TASK TO CARRY OUT:
Your answer should be the lines below from the one holding "[hp1']; exact hiffb w hw⟩" through the one holding "exterior-collared comparison rectangles with", copied exactly and with nothing else.

DATA:
===============

import Summits.CriticalPhenomena.CardyFormulaZ2.Theorems.CardyComplexConeSLESixFamiliesGiveCardyCollarDomainsPart9

/-!
# STUB E of line `collar-touch-sandwich`: exterior-collared comparison rectangles (`stub_collarDomains`)

Route `CardyComplexCone`, crux `SLESixFamiliesGiveCardy` (`SLE6Families → CardyFormulaZ2`), line
`collar-touch-sandwich`.  Proof of the registered stub `stub_collarDomains : CollarDomains`: for every
conformal rectangle `R` and `ε > 0`, the upper comparison rectangle `Q₁ = (Ω₁; a⁺, b⁺, c′, d′)` with
`UpperCollarGeom R (Q₁.chord 0 1) (Q₁.arc 2)` and the lower one `Q₂ = (Ω₂; c⁺, d′, a′, b⁺)` with
`LowerCollarGeom R (Q₂.chord 0 3) (Q₂.arc 1)`, both with smooth exterior marks (`IsSmoothMark`) and
`ε`-close, loop and marks, to `R` (resp. to `R` relabelled `(c, d, a, b)`).  The rectangles are the tube
collars of `Part4`–`Part6` for a collar set-up `S : CollarSetup R ε`; the collar marks are placed by
`exists_smoothMark` (`Part12`) on the plateaus `[m₀ + 1 - 3δ, m₀ + 1 - 2δ]`, `[m₁ + 2δ, m₁ + 3δ]` (upper)
and `[m₂ + 2δ, m₂ + 3δ]`, `[m₁ - 3δ, m₁ - 2δ]` (lower).
-/

noncomputable section

open Set Metric Topology Filter Complex
open Literature.Probability.RandomPlanarGeometry

namespace Summit.CriticalPhenomena.CardyFormulaZ2.Cruxes.SLESixFamiliesGiveCardy.CollarTouchSandwich

namespace CollarSetup

variable {R : ConformalRectangle} {ε : ℝ} (S : CollarSetup R ε)

/-- `δ / 2 ≤ 1 / 2`. -/
theorem half_δ_le : S.δ / 2 ≤ 1 / 2 := by linarith [S.δ_lt]

/-- **The real plateau of the upper profile behind `a⁺`**: `p = 1 + h` on `(m₀ + 1 - 3δ, m₀ + 1 - 2δ)`. -/
theorem upper_plateau_a (t : ℝ) (ht : |t - (R.mark 0 + 1 - 5 / 2 * S.δ)| < S.δ / 2) : S.upperP.p t = 1 + S.upperP.h := by
  obtain ⟨hm0, hm01, hm12, hm23, hm30⟩ := R.marks_chain
  have hδ := S.δ_pos; have hg3 := S.gap₃
  obtain ⟨em, ea₁, eb₁, ea₂, eb₂, ed⟩ := S.upperW_eq
  have h := abs_lt.1 ht
  rw [upperP, Windows.profile_h]
  refine S.upperW.profile_eq_of_plateau S.h_pos S.h_le_half (Or.inr ?_)
  rw [S.upperW.rep_of_mem ⟨by rw [em]; linarith, by rw [em]; linarith⟩, ea₂, eb₂, ed]
  constructor <;> linarith

/-- **The real plateau of the upper profile behind `b⁺`**: `p = 1 + h` on `(m₁ + 2δ, m₁ + 3δ)`. -/
theorem upper_plateau_b (t : ℝ) (ht : |t - (R.mark 1 + 5 / 2 * S.δ)| < S.δ / 2) : S.upperP.p t = 1 + S.upperP.h := by
  obtain ⟨hm0, hm01, hm12, hm23, hm30⟩ := R.marks_chain
  have hδ := S.δ_pos; have hg1 := S.gap₁
  obtain ⟨em, ea₁, eb₁, ea₂, eb₂, ed⟩ := S.upperW_eq
  have h := abs_lt.1 ht
  rw [upperP, Windows.profile_h]
  refine S.upperW.profile_eq_of_plateau S.h_pos S.h_le_half (Or.inl ?_)
  rw [S.upperW.rep_of_mem ⟨by rw [em]; linarith, by rw [em]; linarith⟩, ea₁, eb₁, ed]
  constructor <;> linarith

/-- **The real plateau of the lower profile behind `c⁺`**: `p = 1 + h` on `(m₂ + 2δ, m₂ + 3δ)`. -/
theorem lower_plateau_c (t : ℝ) (ht : |t - (R.mark 2 + 5 / 2 * S.δ)| < S.δ / 2) : S.lowerP.p t = 1 + S.lowerP.h := by
  obtain ⟨hm0, hm01, hm12, hm23, hm30⟩ := R.marks_chain
  have hδ := S.δ_pos; have hg2 := S.gap₂
  obtain ⟨em, ea₁, eb₁, ea₂, eb₂, ed⟩ := S.lowerW_eq
  have h := abs_lt.1 ht
  rw [lowerP, Windows.profile_h]
  refine S.lowerW.profile_eq_of_plateau S.h_pos S.h_le_half (Or.inr ?_)
  rw [S.lowerW.rep_of_mem ⟨by rw [em]; linarith, by rw [em]; linarith⟩, ea₂, eb₂, ed]
  constructor <;> linarith

/-- **The real plateau of the lower profile behind `b⁺`**: `p = 1 + h` on `(m₁ - 3δ, m₁ - 2δ)`. -/
theorem lower_plateau_b (t : ℝ) (ht : |t - (R.mark 1 - 5 / 2 * S.δ)| < S.δ / 2) : S.lowerP.p t = 1 + S.lowerP.h := by
  obtain ⟨hm0, hm01, hm12, hm23, hm30⟩ := R.marks_chain
  have hδ := S.δ_pos; have hg0 := S.gap₀
  obtain ⟨em, ea₁, eb₁, ea₂, eb₂, ed⟩ := S.lowerW_eq
  have h := abs_lt.1 ht
  rw [lowerP, Windows.profile_h]
  refine S.lowerW.profile_eq_of_plateau S.h_pos S.h_le_half (Or.inl ?_)
  rw [S.lowerW.rep_of_mem ⟨by rw [em]; linarith, by rw [em]; linarith⟩, ea₁, eb₁, ed]
  constructor <;> linarith

include S in
/-- **The upper half of STUB E.** -/
theorem upper_exists : ∃ (Q : ConformalRectangle) (c : ℝ), UpperCollarGeom R (Q.chord 0 1 (by decide)) (Q.arc 2) ∧
    IsSmoothMark (Q.chord 0 1 (by decide)) 0 ∧ IsSmoothMark (Q.chord 0 1 (by decide)) 1 ∧
    (∀ s : ℝ, dist (Q.boundary s) (R.boundary (s + c)) ≤ ε) ∧ ∀ i : Fin 4, |Q.mark i + c - R.mark i| ≤ ε := by
  have hδ := S.δ_pos
  have hcl := S.hclose S.upperP rfl
  have hP4 : S.upperP.h ≤ 1 / 4 := S.h_le
  obtain ⟨t_a, hta0, ea, ga, ra, hea, hra, hgac, hga0, hgad, hiffa⟩ :=
    exists_smoothMark S.T S.upperP hcl hP4 (half_pos hδ) S.half_δ_le S.upper_plateau_a
  obtain ⟨t_b, htb0, eb, gb, rb, heb, hrb, hgbc, hgb0, hgbd, hiffb⟩ :=
    exists_smoothMark S.T S.upperP hcl hP4 (half_pos hδ) S.half_δ_le S.upper_plateau_b
  have hta : t_a ∈ Icc (R.mark 0 + 1 - 3 * S.δ) (R.mark 0 + 1 - 2 * S.δ) := by
    have := abs_lt.1 hta0; constructor <;> linarith
  have htb : t_b ∈ Icc (R.mark 1 + 2 * S.δ) (R.mark 1 + 3 * S.δ) := by
    have := abs_lt.1 htb0; constructor <;> linarith
  obtain ⟨-, -, -, hp0, hp1⟩ := S.upper_arcs hta htb
  have hp0' : ((S.upperRect hta htb).chord 0 1 (by decide)).pt 0 = profileLoop S.T S.upperP.p t_a := by
    rw [hp0, ← sub_add_cancel t_a 1, periodic_profileLoop S.T S.upperP (t_a - 1), sub_add_cancel]
  refine ⟨S.upperRect hta htb, t_a - 1, S.upperCollarGeom hta htb, ?_, ?_, (S.upper_close hta htb).1, (S.upper_close hta htb).2⟩
  · exact ⟨ea, ga, ra, hea, hra, hgac, hga0, hgad, fun w hw => by rw [hp0']; exact hiffa w hw⟩
  · exact ⟨eb, gb, rb, heb, hrb, hgbc, hgb0, hgbd, fun w hw => by rw [hp1]; exact hiffb w hw⟩

include S in
/-- **The lower half of STUB E.** -/
theorem lower_exists : ∃ (Q : ConformalRectangle) (c : ℝ), LowerCollarGeom R (Q.chord 0 3 (by decide)) (Q.arc 1) ∧
    IsSmoothMark (Q.chord 0 3 (by decide)) 0 ∧ IsSmoothMark (Q.chord 0 3 (by decide)) 1 ∧
    (∀ s : ℝ, dist (Q.boundary s) (R.boundary (s + c)) ≤ ε) ∧
    |Q.mark 0 + c - R.mark 2| ≤ ε ∧ |Q.mark 1 + c - R.mark 3| ≤ ε ∧
    |Q.mark 2 + c - (R.mark 0 + 1)| ≤ ε ∧ |Q.mark 3 + c - (R.mark 1 + 1)| ≤ ε := by
  have hδ := S.δ_pos
  have hcl := S.hclose S.lowerP rfl
  have hP4 : S.lowerP.h ≤ 1 / 4 := S.h_le
  obtain ⟨t_c, htc0, ec, gc, rc, hec, hrc, hgcc, hgc0, hgcd, hiffc⟩ :=
    exists_smoothMark S.T S.lowerP hcl hP4 (half_pos hδ) S.half_δ_le S.lower_plateau_c
  obtain ⟨t_b, htb0, eb, gb, rb, heb, hrb, hgbc, hgb0, hgbd, hiffb⟩ :=
    exists_smoothMark S.T S.lowerP hcl hP4 (half_pos hδ) S.half_δ_le S.lower_plateau_b
  have htc : t_c ∈ Icc (R.mark 2 + 2 * S.δ) (R.mark 2 + 3 * S.δ) := by
    have := abs_lt.1 htc0; constructor <;> linarith
  have htb : t_b ∈ Icc (R.mark 1 - 3 * S.δ) (R.mark 1 - 2 * S.δ) := by
    have := abs_lt.1 htb0; constructor <;> linarith
  obtain ⟨-, -, hp0, hp1⟩ := S.lower_arcs htc htb
  have hp1' : ((S.lowerRect htc htb).chord 0 3 (by decide)).pt 1 = profileLoop S.T S.lowerP.p t_b := by
    rw [hp1, periodic_profileLoop S.T S.lowerP t_b]
  obtain ⟨hcl1, hcl2, hcl3, hcl4, hcl5⟩ := S.lower_close htc htb
  refine ⟨S.lowerRect htc htb, t_c, S.lowerCollarGeom htc htb, ?_, ?_, hcl1, hcl2, hcl3, hcl4, hcl5⟩
  · exact ⟨ec, gc, rc, hec, hrc, hgcc, hgc0, hgcd, fun w hw => by rw [hp0]; exact hiffc w hw⟩
  · exact ⟨eb, gb, rb, heb, hrb, hgbc, hgb0, hgbd, fun w hw => by rw [hp1']; exact hiffb w hw⟩

end CollarSetup

/-- **STUB E of the line `collar-touch-sandwich`** (registered stub `stub_collarDomains`):
exterior-collared comparison rectangles with smooth exterior marks, uniformly close to `R`. -/
theorem stub_collarDomains : CollarDomains := by
  intro R ε hε
  obtain ⟨S⟩ := exists_collarSetup R hε
  exact ⟨S.upper_exists, S.lower_exists⟩

end Summit.CriticalPhenomena.CardyFormulaZ2.Cruxes.SLESixFamiliesGiveCardy.CollarTouchSandwich

end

===============

RESPONSE TO THIS EXERCISE:
  · exact ⟨eb, gb, rb, heb, hrb, hgbc, hgb0, hgbd, fun w hw => by rw [hp1']; exact hiffb w hw⟩

end CollarSetup

/-- **STUB E of the line `collar-touch-sandwich`** (registered stub `stub_collarDomains`):
exterior-collared comparison rectangles with smooth exterior marks, uniformly close to `R`. -/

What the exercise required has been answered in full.